Let's see the macro in action:
val v1: Validation[Int] = Failure(List("error1"))
val v2: Validation[Int] = Failure(List("error2"))
val resultWhenApplicative = app_for {
for {
x <- v1
y <- v2
} yield x + y
}
println(resultWhenApplicative)
// > Failure(List(error1, error2))
This is what we wanted! We used a for comprehension but our macro detected that map2
could be used and thus both errors were reported!
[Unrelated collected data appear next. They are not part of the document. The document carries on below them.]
import Summits.Langlands.Langlands.Theorems.SoloBlindWDClass
import Literature.NumberTheory.GaloisRepresentations.WeilDeligneOfGaloisProofs
import Mathlib.Algebra.Ring.Action.ConjAct
import HarnessLib

/-!
# Weil–Deligne bookkeeping (WD-A): the Grothendieck–Deligne relation is conjugation covariant

Discharges hypothesis (WD-A) of `SoloBlind.recGL_eq_of_globalLanglands`
(`SoloBlindLocalAgreement`): if `r` is attached to `ρW : W_F → GL_n(E)` by the Grothendieck–Deligne
recipe `IsWeilDeligneOfLadic` and `r'` is attached to the conjugate `g ρW g⁻¹`, then `r ≅ r'`.
Proof: the transport `r^g = (g ρ g⁻¹, g N g⁻¹)` of `r` is attached to `g ρW g⁻¹` with the SAME tame
character `t`, open subgroup `U` and Frobenius `Φ` (conjugating the two defining identities, using
`exp(g A g⁻¹) = g exp(A) g⁻¹` for nilpotent `A`); then `r ≅ r^g` tautologically and `r^g ≅ r'` by
independence of choices (tree: `IsWeilDeligneOfLadic.isEquivalent_holds`, Deligne 1973 §8.4.2).

## References

* P. Deligne, *Les constantes des équations fonctionnelles des fonctions L*, Antwerp II, LNM 349
  (1973), §8.4.2. [DeligneAntwerpII1973]
* J. Tate, *Number theoretic background*, Corvallis 1979, (4.2.1). [TateCorvallis1979]
-/

open Module Matrix

noncomputable section

namespace Summit.Langlands.Langlands.Theorems

namespace SoloBlind

open Literature.NumberTheory.GaloisRepresentations

variable {F : Type*} [Field F] [ValuativeRel F] [TopologicalSpace F] [IsNonarchimedeanLocalField F]
variable {E : Type*} [Field E] [CharZero E] {n : ℕ}

/-- `exp` of nilpotent matrices commutes with conjugation by an invertible matrix. [folklore] -/
theorem exp_units_conj (g : GL (Fin n) E) {A : Matrix (Fin n) (Fin n) E} (hA : IsNilpotent A) :
    IsNilpotent.exp ((g : Matrix (Fin n) (Fin n) E) * A * ((g⁻¹ : GL (Fin n) E) : Matrix (Fin n) (Fin n) E)) =
      (g : Matrix (Fin n) (Fin n) E) * IsNilpotent.exp A * ((g⁻¹ : GL (Fin n) E) : Matrix (Fin n) (Fin n) E) := by
  have h := IsNilpotent.exp_smul (ConjAct.toConjAct g) hA
  simpa [ConjAct.units_smul_def] using h

omit [CharZero E] in
/-- The linear automorphism of `Eⁿ` given by an invertible matrix (standard basis). [folklore] -/
theorem exists_linearEquiv_of_units (g : GL (Fin n) E) :
    ∃ e : (Fin n → E) ≃ₗ[E] (Fin n → E),
      LinearMap.toMatrix' (e : (Fin n → E) →ₗ[E] (Fin n → E)) = (g : Matrix (Fin n) (Fin n) E) ∧
      LinearMap.toMatrix' (e.symm : (Fin n → E) →ₗ[E] (Fin n → E)) =
        ((g⁻¹ : GL (Fin n) E) : Matrix (Fin n) (Fin n) E) := by
  refine ⟨LinearEquiv.ofLinear (Matrix.toLin' (g : Matrix (Fin n) (Fin n) E))
      (Matrix.toLin' ((g⁻¹ : GL (Fin n) E) : Matrix (Fin n) (Fin n) E))
      (by rw [← Matrix.toLin'_mul, Units.mul_inv, Matrix.toLin'_one])
      (by rw [← Matrix.toLin'_mul, Units.inv_mul, Matrix.toLin'_one]), ?_, ?_⟩
  · exact LinearMap.toMatrix'_toLin' _
  · exact LinearMap.toMatrix'_toLin' _

omit [CharZero E] in
/-- Matrix of a conjugated endomorphism. [folklore] -/
theorem toMatrix'_conjAlgEquiv {e : (Fin n → E) ≃ₗ[E] (Fin n → E)} {g : GL (Fin n) E}
    (he : LinearMap.toMatrix' (e : (Fin n → E) →ₗ[E] (Fin n → E)) = (g : Matrix (Fin n) (Fin n) E))
    (he' : LinearMap.toMatrix' (e.symm : (Fin n → E) →ₗ[E] (Fin n → E)) =
      ((g⁻¹ : GL (Fin n) E) : Matrix (Fin n) (Fin n) E))
    (f : Module.End E (Fin n → E)) :
    LinearMap.toMatrix' (e.conjAlgEquiv E f) =
      (g : Matrix (Fin n) (Fin n) E) * LinearMap.toMatrix' f * ((g⁻¹ : GL (Fin n) E) : Matrix (Fin n) (Fin n) E) := by
  rw [LinearEquiv.conjAlgEquiv_apply, LinearMap.toMatrix'_comp, LinearMap.toMatrix'_comp, he, he',
    mul_assoc]

/-- **The transport `(g ρ g⁻¹, g N g⁻¹)` of a Weil–Deligne representation attached to `ρW` is
attached to `g ρW g⁻¹`** (same `t`, `U`, `Φ`). [cite: DeligneAntwerpII1973, §8.4.2] -/
theorem isWeilDeligneOfLadic_conj_transport {ρW : WeilGroup F →* GL (Fin n) E} {g : GL (Fin n) E}
    {r r' : WeilDeligneRep F E (Fin n → E)} {e : (Fin n → E) ≃ₗ[E] (Fin n → E)}
    (he : LinearMap.toMatrix' (e : (Fin n → E) →ₗ[E] (Fin n → E)) = (g : Matrix (Fin n) (Fin n) E))
    (he' : LinearMap.toMatrix' (e.symm : (Fin n → E) →ₗ[E] (Fin n → E)) =
      ((g⁻¹ : GL (Fin n) E) : Matrix (Fin n) (Fin n) E))
    (hρ : ∀ w, r'.ρ w = e.conjAlgEquiv E (r.ρ w)) (hN : r'.N = e.conjAlgEquiv E r.N)
    (h : IsWeilDeligneOfLadic ρW r) :
    IsWeilDeligneOfLadic ((MulAut.conj g).toMonoidHom.comp ρW) r' := by
  obtain ⟨t, U, Φ, hU, hUo, hΦ, hnt, h2, h3⟩ := h
  have hNmat : LinearMap.toMatrix' r'.N =
      (g : Matrix (Fin n) (Fin n) E) * LinearMap.toMatrix' r.N * ((g⁻¹ : GL (Fin n) E) : Matrix (Fin n) (Fin n) E) := by
    rw [hN, toMatrix'_conjAlgEquiv he he']
  have hNnil : IsNilpotent (LinearMap.toMatrix' r.N) := by
    obtain ⟨k, hk⟩ := r.isNilpotent_N.map LinearMap.toMatrixAlgEquiv'
    exact ⟨k, hk⟩
  have hnil : ∀ c : E, IsNilpotent (c • LinearMap.toMatrix' r.N) := fun c ↦ hNnil.smul c
  have hconjW : ∀ w : WeilGroup F,
      ((((MulAut.conj g).toMonoidHom.comp ρW) w : GL (Fin n) E) : Matrix (Fin n) (Fin n) E) =
        (g : Matrix (Fin n) (Fin n) E) * ((ρW w : GL (Fin n) E) : Matrix (Fin n) (Fin n) E) *
          ((g⁻¹ : GL (Fin n) E) : Matrix (Fin n) (Fin n) E) := fun w ↦ by
    simp only [MonoidHom.coe_comp, MulEquiv.coe_toMonoidHom, Function.comp_apply, MulAut.conj_apply,
      Units.val_mul]
  have hsmul : ∀ c : E, c • LinearMap.toMatrix' r'.N =
      (g : Matrix (Fin n) (Fin n) E) * (c • LinearMap.toMatrix' r.N) * ((g⁻¹ : GL (Fin n) E) : Matrix (Fin n) (Fin n) E) := fun c ↦ by
    rw [hNmat, Matrix.mul_smul, Matrix.smul_mul]
  refine ⟨t, U, Φ, hU, hUo, hΦ, hnt, fun u hu ↦ ?_, fun m u ↦ ?_⟩
  · rw [hconjW, h2 u hu, hsmul, exp_units_conj g (hnil _)]
  · rw [hρ, toMatrix'_conjAlgEquiv he he', h3 m u, hconjW, hsmul, ← neg_mul, ← mul_neg,
      exp_units_conj g (hnil _).neg]
    simp only [mul_assoc, Units.inv_mul_cancel_left]

/-- **(WD-A) The Grothendieck–Deligne relation is conjugation covariant up to isomorphism**: a
Weil–Deligne representation attached to `ρW` and one attached to `g ρW g⁻¹` are isomorphic.
[cite: DeligneAntwerpII1973, §8.4.2] [cite: TateCorvallis1979, (4.2.1)] -/
theorem wd_isEquivalent_of_isWeilDeligneOfLadic_conj (ρW : WeilGroup F →* GL (Fin n) E)
    (g : GL (Fin n) E) (r r' : WeilDeligneRep F E (Fin n → E)) (h : IsWeilDeligneOfLadic ρW r)
    (h' : IsWeilDeligneOfLadic ((MulAut.conj g).toMonoidHom.comp ρW) r') : r.IsEquivalent r' := by
  obtain ⟨e, he, he'⟩ := exists_linearEquiv_of_units (E := E) g
  obtain ⟨rg, hρ, hN⟩ := wd_exists_transport r e
  have hg : IsWeilDeligneOfLadic ((MulAut.conj g).toMonoidHom.comp ρW) rg :=
    isWeilDeligneOfLadic_conj_transport he he' hρ hN h
  exact (wd_isEquivalent_of_transport e hρ hN).trans
    (IsWeilDeligneOfLadic.isEquivalent_holds _ rg r' hg h')

end SoloBlind

end Summit.Langlands.Langlands.Theorems

end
Now let's test it with an expression that really needs flatMap
:
val resultWhenMonad = app_for {
for {
x <- v1
y <- if(x>0) v2 else v1
} yield x + y
}
println(resultWhenMonad)
// Failure(List(error1))
It works, just like a a normal for comprehension!
This macro is not fully functional, though. It doesn't account for a lot of situations:
case class Person(firstName: String, lastName: String, age: Int)
for {
person @ Person(_,_,age) <- validatePerson
_ <- if(age < 18) validateMinor(person) else validateAdult(person)
} yield something
Validation
.And I may be missing some other things.
The next steps will be to fix one by one each of these problems.